Does anyone know much about these hubs ? i'm looking at building a new set of wheels for my fixe and came across a set at the LBS. They are high-flange hubs. I was considering the IRO high-flange hubs, but these can be had for about the same price. The owner indicated that they are somewhat "classic" and could be worth considerably more than he is asking.
also any thoughts on a good rim to build these on ? i was thinking CXP-33 or some other mid-section rim.
they will be going on an '04 fuji track, if it matters. Thanks for any help.


----------



## FixedPip (Feb 5, 2004)

*Go for the Suntour Superbe Pro hubs*

These are lovely hubs. Haven't seen the IRO hubs to compare, but I would go for the Suntour hubs in a heartbeat if they really are Superbe pro track hubs; esp. if they the newer ones with the bronze/gold label on them. 

Suntour track hubs are no longer made, but they're really well regarded and are super smooth. 

If you get them for the price of the IRO hubs they would be a complete bargin. Obviously you should check them for wear etc.

The advantage to the IRO hubs would be that they're new, a great price, cartridge bearing based and from a small company doing really good things.
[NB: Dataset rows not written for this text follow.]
import Literature.ModelTheory.Quasiminimal.Isolation
import HarnessLib

/-!
# Excellence of quasiminimal pregeometry structures (BHHKK 2014, Prop. 6.2)

M. Bays, B. Hart, T. Hyttinen, M. Kesälä, J. Kirby, *Quasiminimal structures and excellence*,
Bull. London Math. Soc. 46 (2014) 155–163, §6. Let `M` be an infinite-dimensional model,
`B ⊆ M` an independent subset of cardinality `ℵ₀` with `M_B = cl(B)`, and `b₁, …, bₙ ∈ B`
distinct; the faces are `∂ᵢM_B = cl(B ∖ {bᵢ})` and the `n`-crown is `∂M_B = ⋃ᵢ ∂ᵢM_B`.

* **Definition 6.1.** `M` is *excellent* if for every `n ≥ 2`, every `n`-crown `∂M_B` and every
  finite tuple `ā ∈ M_B`, `tp(ā/∂M_B)` is s-isolated.
* **Proposition 6.2.** For each `n ≥ 2`, each `n`-crown `∂M_B` and `ā ∈ M_B`: (i) `tp(ā/∂M_B)`
  is s-isolated, and (ii) if `tp(c̄/∂M_B) = tp(ā/∂M_B)` then there is `π ∈ Aut(M_B/∂M_B)` with
  `π(ā) = c̄`. In particular, `M` is excellent.

We prove Prop. 6.2 for a countable weakly quasiminimal pregeometry structure `M` with a basis
`b : ℕ → M` (an independent family with `cl (range b) = M`, so `M = M_B` is infinite
dimensional), following BHHKK's induction on `n` verbatim: the swap `π` of `bₙ` with a fresh
`b₀`, isolation of `tp(ā, π(ā)/…)` from Prop. 5.2 (`n = 2`) or the induction hypothesis, the
commutator `η = σπ⁻¹σ⁻¹π` fixing the crown of `M' = cl(B ∖ {b₀})`, and the isomorphism
`φ : M' → M` over `cl(B₀ ∪ {b₁, …, bₙ})`. The induction is run on the sets
`Y_S = crown ∪ {bᵢ : i ∈ S}` for nonempty finite `S ⊆ ℕ` (for `|S| ≥ 2` this is the crown; for
`|S| = 1` it is a face plus its missing basis vector, where (i) is Prop. 5.2 and (ii) is Kirby
2010, Prop. 2.3).

## Contents

* `face cl b i`, `crown cl b S`, `crownY cl b S`;
* `ExcellentOver L Y` — (i) types of finite tuples over `Y` are s-isolated and (ii) equal types
  over `Y` are conjugate under `Aut(M/Y)`;
* `IsWeaklyQuasiminimalPregeometryStructure.excellentOver_crown` — Prop. 6.2.

## References

* M. Bays, B. Hart, T. Hyttinen, M. Kesälä, J. Kirby, *Quasiminimal structures and excellence*,
  Bull. London Math. Soc. 46 (2014) 155–163, arXiv:1210.2008: Def. 6.1, Prop. 6.2.
* J. Kirby, *On quasiminimal excellent classes*, J. Symbolic Logic 75 (2010), Def. 1.1
  (crowns, axiom III).
-/

noncomputable section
Rim choice is a personal thing, built track wheels with MA2, open pros, velocity deep V rims, CXP 21s etc and haven't had a problems with any of them. Really like the velocity rims but they're on the heavy side but so far have been bomb proof.


----------



## Backwardation (Mar 23, 2004)

thanks for the input. the hubs are new in the box, never been laced or ridden. i'll have to take another look, but i'm pretty sure they had the labels you referred to. i do remember they had a bronze circle around the hub. 
they would be around $80, and the IRO's are about $65 plus shipping, so it sounds like a no-brainer.
thanks again.


----------



## samcat (Feb 3, 2004)

*Absolutely a "no brainer"...*

Terrific hubs. You'll love them and they'll be good forever...and they're soooo smooth and pretty.

Lucky break.

PH


----------



## jfinn (Jan 25, 2004)

*suntour, baby*

the iros seem like nice hubs, but they are nowhere near the suntours quality wise. but the suntours are beautiful. My brother has a pair and he loves them. Sounds like you are getting a steal with the suntours. If you don't get them, give me a holler.


----------



## Backwardation (Mar 23, 2004)

It's a done deal, picked up the hubs today. The owner of the LBS laughed when he saw me coming. He KNEW I'd be back! I'll report back and post pictures when I get them built up.
Thanks again everyone.


----------